Run it on non-Nvidia hardware?
#1
by
David341
- opened
Hello, it uses triton
, which requires an Nvidia GPU. Is there a way to run it on an Apple Silicon mac?
For now a quick work-around would be to use all native PyTorch kernels, but for this one needs to overwrite the default config:
from transformers import AutoModelForCausalLM, AutoTokenizer
from mlstm_kernels.torch.backend_module import mLSTMBackend, mLSTMBackendConfig
device="cpu"
model_name = "NX-AI/xLSTM-7b"
model = AutoModelForCausalLM.from_pretrained(model_name, device_map="auto")

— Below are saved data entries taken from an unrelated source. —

import Summits.CriticalPhenomena.PercolationContinuityZ3.Theorems.SoloBlindKNUniformCoefficients

/-!
# Screened targets are removable (Kozma–Nitzan Conjecture 4 / Question 5 / Conjecture 2)

A target `a ∈ A` is SCREENED (from `o`, by the other targets) if `{o ↔ a} ⊆ {o ↔ A ∖ {a}}` as events —
e.g. when every path from `o` to `a` passes through another target.  Then `{o ↔ A} = {o ↔ A ∖ {a}}`, so each of
Conjecture 4, Question 5 and Conjecture 2 of [KozmaNitzan2024] at `(G, A ∖ {a}, o)` implies the same statement at
`(G, A, o)` (`knConj4Real_of_erase`, `knQuestion5_of_erase`, `knConj2All_of_erase`; screening is the hypothesis
`openConn o a ⊆ connTo o (A.erase a)`): the minimum over fewer targets is
larger, and coefficients extend by zero.  Iterating (`knQuestion5_of_unscreened_cores`): Question 5 for every
non-empty `A` follows from Question 5 on the UNSCREENED CORES `B ⊆ A` (every target of `B` unscreened within `B`).

Motivation (numerical, this programme): the negative coefficients of Kozma–Nitzan's Theorem-11 system for `|A| ≥ 4`
were only ever observed at screened targets, so the reduction isolates the regime in which their explicit candidate
coefficients are available.  Elementary; finite graphs, arbitrary edge weights; no sorry, no new axioms.
[cite: KozmaNitzan2024, Conjecture 4 (p. 32), Question 5 (pp. 32–33), Theorem 11 (p. 33)]
-/

noncomputable section

open MeasureTheory Set Finset
open scoped BigOperators
open Literature.Probability.LatticeModels (prodBernoulli)
open Literature.Probability.Percolation

namespace Summit.CriticalPhenomena.PercolationContinuityZ3.Theorems.SoloBlindKN

section Percolation

variable {V : Type*} [Fintype V] [DecidableEq V]

omit [Fintype V] in
/-- A target `a` is SCREENED (from `o`, by the other targets) when `{o ↔ a} ⊆ {o ↔ A ∖ {a}}` as events.
Removing a screened target does not change `{o ↔ A}`. -/
theorem connTo_eq_of_screened {o : V} {A : Finset V} {a : V} (h : openConn o a ⊆ connTo o (A.erase a)) :
    connTo o A = connTo o (A.erase a) := by
  apply Set.Subset.antisymm
  · intro ω hω
    simp only [connTo, mem_iUnion, exists_prop] at hω
    obtain ⟨a', ha', hω⟩ := hω
    by_cases haa : a' = a
    · subst haa; exact h hω
    · exact mem_iUnion₂.2 ⟨a', Finset.mem_erase.2 ⟨haa, ha'⟩, hω⟩
  · intro ω hω
    simp only [connTo, mem_iUnion, exists_prop] at hω ⊢
    obtain ⟨a', ha', hω⟩ := hω
    exact ⟨a', Finset.mem_of_mem_erase ha', hω⟩

/-- `E_F(x)` is unchanged by removing a screened target. -/
theorem clusterExp_eq_of_screened (w : Sym2 V → unitInterval) {o : V} {A : Finset V} {a : V}
    (h : openConn o a ⊆ connTo o (A.erase a)) (F : Set V → ℝ) (x : V) :
    clusterExp w A o F x = clusterExp w (A.erase a) o F x := by
  simp only [clusterExp, clusterPM, connTo_eq_of_screened h]

/-- **Conjecture 4: screened targets are removable.** -/
theorem knConj4Real_of_erase (w : Sym2 V → unitInterval) {o : V} {A : Finset V} {a : V}
    (h : openConn o a ⊆ connTo o (A.erase a)) (h4 : KNConj4Real w (A.erase a) o) : KNConj4Real w A o := by
  intro F hF
  obtain ⟨a', ha', hle⟩ := h4 F hF
  refine ⟨a', Finset.mem_of_mem_erase ha', ?_⟩
  rwa [clusterExp_eq_of_screened w h F a', clusterExp_eq_of_screened w h F o]

omit [Fintype V] in
/-- Extending coefficients on `A.erase a` by zero at `a`: the sum over `A` is the sum over `A.erase a`. -/
theorem sum_extend_zero {A : Finset V} {a : V} (ha : a ∈ A) (g : V → ℝ) :
    ∑ x ∈ A, (if x = a then 0 else g x) = ∑ x ∈ A.erase a, g x := by
  rw [← Finset.add_sum_erase A _ ha, if_pos rfl, zero_add]
  exact Finset.sum_congr rfl fun x hx => by rw [if_neg (Finset.ne_of_mem_erase hx)]

omit [Fintype V] in
/-- **Question 5: screened targets are removable** (coefficients extended by `0` at `a`). -/
theorem knQuestion5_of_erase (w : Sym2 V → unitInterval) {o : V} {A : Finset V} {a : V} (ha : a ∈ A)
    (h : openConn o a ⊆ connTo o (A.erase a)) (h5 : KNQuestion5 w (A.erase a) o) : KNQuestion5 w A o := by
  obtain ⟨c, hc0, hc1, hb⟩ := h5
  refine ⟨fun x => if x = a then 0 else c x, fun x => ?_, ?_, fun b => ?_⟩
  · by_cases hx : x = a
    · simp [hx]
    · simp [hx, hc0 x]
  · rw [sum_extend_zero ha]; exact hc1
  · have e : ∀ x, (if x = a then (0 : ℝ) else c x) * (prodBernoulli w).real (openConn x b ∩ connTo o A) =
        if x = a then 0 else c x * (prodBernoulli w).real (openConn x b ∩ connTo o (A.erase a)) := by
      intro x
      by_cases hx : x = a
      · simp [hx]
      · simp [hx, connTo_eq_of_screened h]
    simp_rw [e]
    rw [sum_extend_zero ha]
    exact hb b

omit [Fintype V] in
/-- **Conjecture 2: screened targets are removable.** -/
theorem knConj2All_of_erase (w : Sym2 V → unitInterval) {o : V} {A : Finset V} {a : V}
    (h : openConn o a ⊆ connTo o (A.erase a)) (h2 : KNConj2All w (A.erase a) o) : KNConj2All w A o := by
  intro b
  obtain ⟨a', ha', hle⟩ := h2 b
  refine ⟨a', Finset.mem_of_mem_erase ha', ?_⟩
  rwa [connTo_eq_of_screened h]

omit [Fintype V] in
/-- A singleton screened target is never reached: `{o ↔ a} = ∅`, and Question 5 holds trivially. -/
theorem knQuestion5_singleton_of_screened (w : Sym2 V → unitInterval) {o a : V}
    (h : openConn o a ⊆ connTo o (({a} : Finset V).erase a)) : KNQuestion5 w {a} o := by
  have he : openConn o a = (∅ : Set (BondConfig V)) := by
    apply Set.Subset.antisymm _ (Set.empty_subset _)
    intro ω hω
    have := h hω
    simp [connTo, Finset.erase_singleton] at this
  refine ⟨fun x => if x = a then 1 else 0, fun x => ?_, by simp, fun b => ?_⟩
  · by_cases hx : x = a <;> simp [hx]
  · have hA : connTo o ({a} : Finset V) = ∅ := by simp [connTo, he]
    simp only [Finset.sum_singleton, hA, Set.inter_empty, measureReal_empty, mul_zero]
    exact measureReal_nonneg

omit [Fintype V] in
/-- **Reduction to unscreened cores.**  If Question 5 holds at `(G, B, o)` for every non-empty `B ⊆ A` in which
no target is screened (within `B`), then it holds at `(G, A, o)` for `A` non-empty. (New; elementary.) -/
theorem knQuestion5_of_unscreened_cores (w : Sym2 V → unitInterval) (o : V) (A : Finset V) (hA : A.Nonempty)
    (hcore : ∀ B ⊆ A, B.Nonempty → (∀ a ∈ B, ¬ (openConn o a ⊆ connTo o (B.erase a))) → KNQuestion5 w B o) :
    KNQuestion5 w A o := by
  -- strong induction on the number of targets, over all `B ⊆ A`
  suffices H : ∀ n : ℕ, ∀ B : Finset V, B.card ≤ n → B ⊆ A → B.Nonempty → KNQuestion5 w B o from
    H A.card A le_rfl Finset.Subset.rfl hA
  intro n
  induction n with
  | zero =>
    intro B hB _ hBn
    exact absurd (Finset.card_pos.2 hBn) (by omega)
  | succ n ih =>
    intro B hB hBA hBn
    by_cases hs : ∃ a ∈ B, openConn o a ⊆ connTo o (B.erase a)
    · obtain ⟨a, ha, hsa⟩ := hs
      by_cases hne : (B.erase a).Nonempty
      · have hcard : (B.erase a).card ≤ n := by
          have := Finset.card_erase_of_mem ha
          omega
        exact knQuestion5_of_erase w ha hsa (ih (B.erase a) hcard ((Finset.erase_subset a B).trans hBA) hne)
      · have hBe : B = {a} := by
          rw [Finset.not_nonempty_iff_eq_empty] at hne
          ext x
          simp only [Finset.mem_singleton]
          constructor
          · intro hx
            by_contra hxa
            have hx' : x ∈ B.erase a := Finset.mem_erase.2 ⟨hxa, hx⟩
            rw [hne] at hx'
            simp at hx'
          · rintro rfl; exact ha
        subst hBe
        exact knQuestion5_singleton_of_screened w hsa
    · push Not at hs
      exact hcore B hBA hBn hs

end Percolation

end Summit.CriticalPhenomena.PercolationContinuityZ3.Theorems.SoloBlindKN

end
import Summits.ValiantsHypothesis.ValiantsHypothesis.Theorems.LacunarySymmetroidMatrixDescartesCensusTropicalKLawSlopes
import Summits.ValiantsHypothesis.ValiantsHypothesis.Theorems.LacunarySymmetroidMatrixDescartesCensusTropicalKLawBridges
import Summits.ValiantsHypothesis.ValiantsHypothesis.Theorems.LacunarySymmetroidMatrixDescartesCensusFrame

/-!
# Route «KPlusLogSqLaw», crux `Lifting` — WHERE THE FAT STUB SITS: it is Conjecture B on fat formats, modulo fat TB

HONEST FRAMING.  Helper file for the crux `Summit.ValiantsHypothesis.ValiantsHypothesis.Theses.KPlusLogSqLaw.Lifting`
(ledger item `stmt-ValiantsHypothesis-19772`, route `KPlusLogSqLaw`, object-search cell `pub-symmetroid`, seat
val-sym-lift-p2, 2026-08-26).  Bookkeeping IMPLICATIONS between regime-restricted forms of the cell's open statements;
nothing here asserts `Lifting`, `TropicalB`, `KPlusLogSqLaw`, `MatrixDescartes` or anything about `VP ≠ VNP`.

The registered regime stubs of the two cruxes, written over the tree rows (`TropRow ≡ TropRootLawAt` by `Iff.rfl`,
`L = Nat.log 2 m`):
* `LiftFat  := ∃ C, ∀ m K n, L² ≤ K → TropRootLawAt m K n → RealRootLawAt m K (2^(C·K)·(n+1))`   (= `stub_liftFat`),
* `TropFat  := ∃ C, ∀ m K,   L² ≤ K → TropRootLawAt m K (2^(C·K))`                                 (= `stub_tropFat`),
* `RealFat  := ∃ C, ∀ m K,   L² ≤ K → RealRootLawAt m K (2^(C·K))`      — Conjecture B (`KPlusLogSqLaw`) on fat formats.
These are spelled out inline below (no new `def`), and the file proves:
* `liftFat_of_realFat`            — `RealFat → LiftFat` WITHOUT using the tropical hypothesis (it is idle);
* `realFat_of_liftFat_of_tropFat` — `LiftFat → TropFat → RealFat` (`C = C_L + C_T + 1`);
* `realFat_iff_kPlusLogSq_fat`    — `RealFat ↔ ∃ C, ∀ m K, L² ≤ K → RealRootLawAt m K (2^(C·(K+L²)))` (on fat formats
  `K ≤ K + L² ≤ 2K`), i.e. `RealFat` is literally the fat half of `KPlusLogSqLaw`;
* `kPlusLogSqLaw_iff_thin_and_fat` — `KPlusLogSqLaw ↔ (thin half) ∧ (fat half)`.
READING (located, for the planner's «mechanism split» note in the route text): modulo the tropical fat stub, the lifting
fat stub IS Conjecture B on fat formats; a proof of `stub_liftFat` that is not a proof of `RealFat` must use the tropical
hypothesis `n` where `n < 2^(O(K))`, i.e. must be a genuine pencil-to-design lifting argument — the Descartes zone
(`…LiftingDescartesZone`, cones `m ≤ c·K`) is the part where no such argument is needed.
-/

set_option linter.dupNamespace false
set_option autoImplicit false

namespace Summit.ValiantsHypothesis.ValiantsHypothesis.Theorems.KPlusLogSqLaw

open Summit.ValiantsHypothesis.ValiantsHypothesis.Theorems.LacunarySymmetroidMatrixDescartes (RealRootLawAt KPlusLogSqLaw)
open Summit.ValiantsHypothesis.ValiantsHypothesis.Theorems.LacunarySymmetroidMatrixDescartes.TropicalCensus (TropRootLawAt)

/-- **`RealFat → LiftFat`, tropical hypothesis idle.**  If Conjecture B holds on fat formats (`log₂² m ≤ K ⇒ ζ(m,K) ≤ 2^(CK)`)
then the fat lifting stub holds with the same constant, for every tropical bound `n`. [folklore] -/
theorem liftFat_of_realFat
    (h : ∃ C : ℕ, ∀ m K : ℕ, Nat.log 2 m ^ 2 ≤ K → RealRootLawAt m K (2 ^ (C * K))) :
    ∃ C : ℕ, ∀ m K n : ℕ, Nat.log 2 m ^ 2 ≤ K → TropRootLawAt m K n → RealRootLawAt m K (2 ^ (C * K) * (n + 1)) := by
  obtain ⟨C, hC⟩ := h
  refine ⟨C, fun m K n hK _ => ?_⟩
  exact LacunarySymmetroidMatrixDescartes.Census.realRootLawAt_mono (Nat.le_mul_of_pos_right _ (Nat.succ_pos n))
    (hC m K hK)

/-- **`LiftFat → TropFat → RealFat`** (`C = C_L + C_T + 1`): given the tropical fat stub, the lifting fat stub gives
Conjecture B on fat formats. [folklore] -/
theorem realFat_of_liftFat_of_tropFat
    (hL : ∃ C : ℕ, ∀ m K n : ℕ, Nat.log 2 m ^ 2 ≤ K → TropRootLawAt m K n → RealRootLawAt m K (2 ^ (C * K) * (n + 1)))
    (hT : ∃ C : ℕ, ∀ m K : ℕ, Nat.log 2 m ^ 2 ≤ K → TropRootLawAt m K (2 ^ (C * K))) :
    ∃ C : ℕ, ∀ m K : ℕ, Nat.log 2 m ^ 2 ≤ K → RealRootLawAt m K (2 ^ (C * K)) := by
  obtain ⟨CL, hL⟩ := hL
  obtain ⟨CT, hT⟩ := hT
  refine ⟨CL + CT + 1, fun m K hK => ?_⟩
  rcases Nat.eq_zero_or_pos K with hK0 | hK0
  · subst hK0
    exact LacunarySymmetroidMatrixDescartes.TropicalCensus.realRootLawAt_zero m _
  have h1 := hL m K (2 ^ (CT * K)) hK (hT m K hK)
  refine LacunarySymmetroidMatrixDescartes.Census.realRootLawAt_mono ?_ h1
  have e1 : 2 ^ (CT * K) + 1 ≤ 2 ^ (CT * K + 1) := Nat.pow_lt_pow_right (by norm_num) (Nat.lt_succ_self _)
  calc 2 ^ (CL * K) * (2 ^ (CT * K) + 1) ≤ 2 ^ (CL * K) * 2 ^ (CT * K + 1) := Nat.mul_le_mul_left _ e1
    _ = 2 ^ (CL * K + (CT * K + 1)) := (pow_add _ _ _).symm
    _ ≤ 2 ^ ((CL + CT + 1) * K) := Nat.pow_le_pow_right (by norm_num) (by nlinarith)

/-- on fat formats the budgets `2^(C·K)` and `2^(C·(K + log₂² m))` are interchangeable (`K ≤ K + L² ≤ 2K`):
`RealFat` is literally the fat half of `KPlusLogSqLaw`. [folklore] -/
theorem realFat_iff_kPlusLogSq_fat :
    (∃ C : ℕ, ∀ m K : ℕ, Nat.log 2 m ^ 2 ≤ K → RealRootLawAt m K (2 ^ (C * K))) ↔
    (∃ C : ℕ, ∀ m K : ℕ, Nat.log 2 m ^ 2 ≤ K → RealRootLawAt m K (2 ^ (C * (K + Nat.log 2 m ^ 2)))) := by
  constructor
  · rintro ⟨C, hC⟩
    refine ⟨C, fun m K hK => LacunarySymmetroidMatrixDescartes.Census.realRootLawAt_mono ?_ (hC m K hK)⟩
    exact Nat.pow_le_pow_right (by norm_num) (Nat.mul_le_mul_left _ (Nat.le_add_right _ _))
  · rintro ⟨C, hC⟩
    refine ⟨2 * C, fun m K hK => LacunarySymmetroidMatrixDescartes.Census.realRootLawAt_mono ?_ (hC m K hK)⟩
    exact Nat.pow_le_pow_right (by norm_num) (by nlinarith)

/-- the same interchange on the tropical side: `TropFat` is literally the fat half of `TropKPlusLogSqLaw`. [folklore] -/
theorem tropFat_iff_tropKPlusLogSq_fat :
    (∃ C : ℕ, ∀ m K : ℕ, Nat.log 2 m ^ 2 ≤ K → TropRootLawAt m K (2 ^ (C * K))) ↔
    (∃ C : ℕ, ∀ m K : ℕ, Nat.log 2 m ^ 2 ≤ K → TropRootLawAt m K (2 ^ (C * (K + Nat.log 2 m ^ 2)))) := by
  constructor
  · rintro ⟨C, hC⟩
    refine ⟨C, fun m K hK =>
      LacunarySymmetroidMatrixDescartes.TropicalCensus.tropRootLawAt_mono ?_ (hC m K hK)⟩
    exact Nat.pow_le_pow_right (by norm_num) (Nat.mul_le_mul_left _ (Nat.le_add_right _ _))
  · rintro ⟨C, hC⟩
    refine ⟨2 * C, fun m K hK =>
      LacunarySymmetroidMatrixDescartes.TropicalCensus.tropRootLawAt_mono ?_ (hC m K hK)⟩
    exact Nat.pow_le_pow_right (by norm_num) (by nlinarith)

/-- **B splits by regime**: `KPlusLogSqLaw ↔ (thin half: K ≤ log₂² m) ∧ (fat half: log₂² m ≤ K)`, with `C = C₁ + C₂`
in the backward direction. [folklore] -/
theorem kPlusLogSqLaw_iff_thin_and_fat :
    KPlusLogSqLaw ↔
      (∃ C : ℕ, ∀ m K : ℕ, K ≤ Nat.log 2 m ^ 2 → RealRootLawAt m K (2 ^ (C * (K + Nat.log 2 m ^ 2)))) ∧
      (∃ C : ℕ, ∀ m K : ℕ, Nat.log 2 m ^ 2 ≤ K → RealRootLawAt m K (2 ^ (C * (K + Nat.log 2 m ^ 2)))) := by
  constructor
  · rintro ⟨C, hC⟩
    exact ⟨⟨C, fun m K _ => hC m K⟩, ⟨C, fun m K _ => hC m K⟩⟩
  · rintro ⟨⟨C₁, h₁⟩, ⟨C₂, h₂⟩⟩
    refine ⟨C₁ + C₂, fun m K => ?_⟩
    rcases le_total K (Nat.log 2 m ^ 2) with hK | hK
    · refine LacunarySymmetroidMatrixDescartes.Census.realRootLawAt_mono ?_ (h₁ m K hK)
      exact Nat.pow_le_pow_right (by norm_num) (Nat.mul_le_mul_right _ (Nat.le_add_right _ _))
    · refine LacunarySymmetroidMatrixDescartes.Census.realRootLawAt_mono ?_ (h₂ m K hK)
      exact Nat.pow_le_pow_right (by norm_num) (Nat.mul_le_mul_right _ (Nat.le_add_left _ _))

/-- **The fat half of B from the two fat stubs** (composition of the above): `LiftFat → TropFat →` fat half of
`KPlusLogSqLaw`. [folklore] -/
theorem kPlusLogSq_fat_of_stubs
    (hL : ∃ C : ℕ, ∀ m K n : ℕ, Nat.log 2 m ^ 2 ≤ K → TropRootLawAt m K n → RealRootLawAt m K (2 ^ (C * K) * (n + 1)))
    (hT : ∃ C : ℕ, ∀ m K : ℕ, Nat.log 2 m ^ 2 ≤ K → TropRootLawAt m K (2 ^ (C * K))) :
    ∃ C : ℕ, ∀ m K : ℕ, Nat.log 2 m ^ 2 ≤ K → RealRootLawAt m K (2 ^ (C * (K + Nat.log 2 m ^ 2))) :=
  realFat_iff_kPlusLogSq_fat.mp (realFat_of_liftFat_of_tropFat hL hT)

end Summit.ValiantsHypothesis.ValiantsHypothesis.Theorems.KPlusLogSqLaw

model.config.step_kernel = "native"
model.config.sequence_kernel = "native_sequence__native"
model.config.chunkwise_kernel = "chunkwise--native_custbw"
config = model.config
for block in model.backbone.blocks:
block.mlstm_layer.mlstm_backend = mLSTMBackend(mLSTMBackendConfig(
chunkwise_kernel=config.chunkwise_kernel,
sequence_kernel=config.sequence_kernel,
step_kernel=config.step_kernel,
mode=config.mode,
chunk_size=config.chunk_size,
return_last_states=config.return_last_states,
autocast_kernel_dtype=config.autocast_kernel_dtype,
eps=config.eps,
inference_state_dtype=config.inference_state_dtype,))
tok = AutoTokenizer.from_pretrained(model_name)
print(model.generate(tok("Hello", return_tensors="pt")["input_ids"].to(device=device)))
However, this is not tested on Apple Silicon Mac yet.
Thank you, I will let you know the result of my test.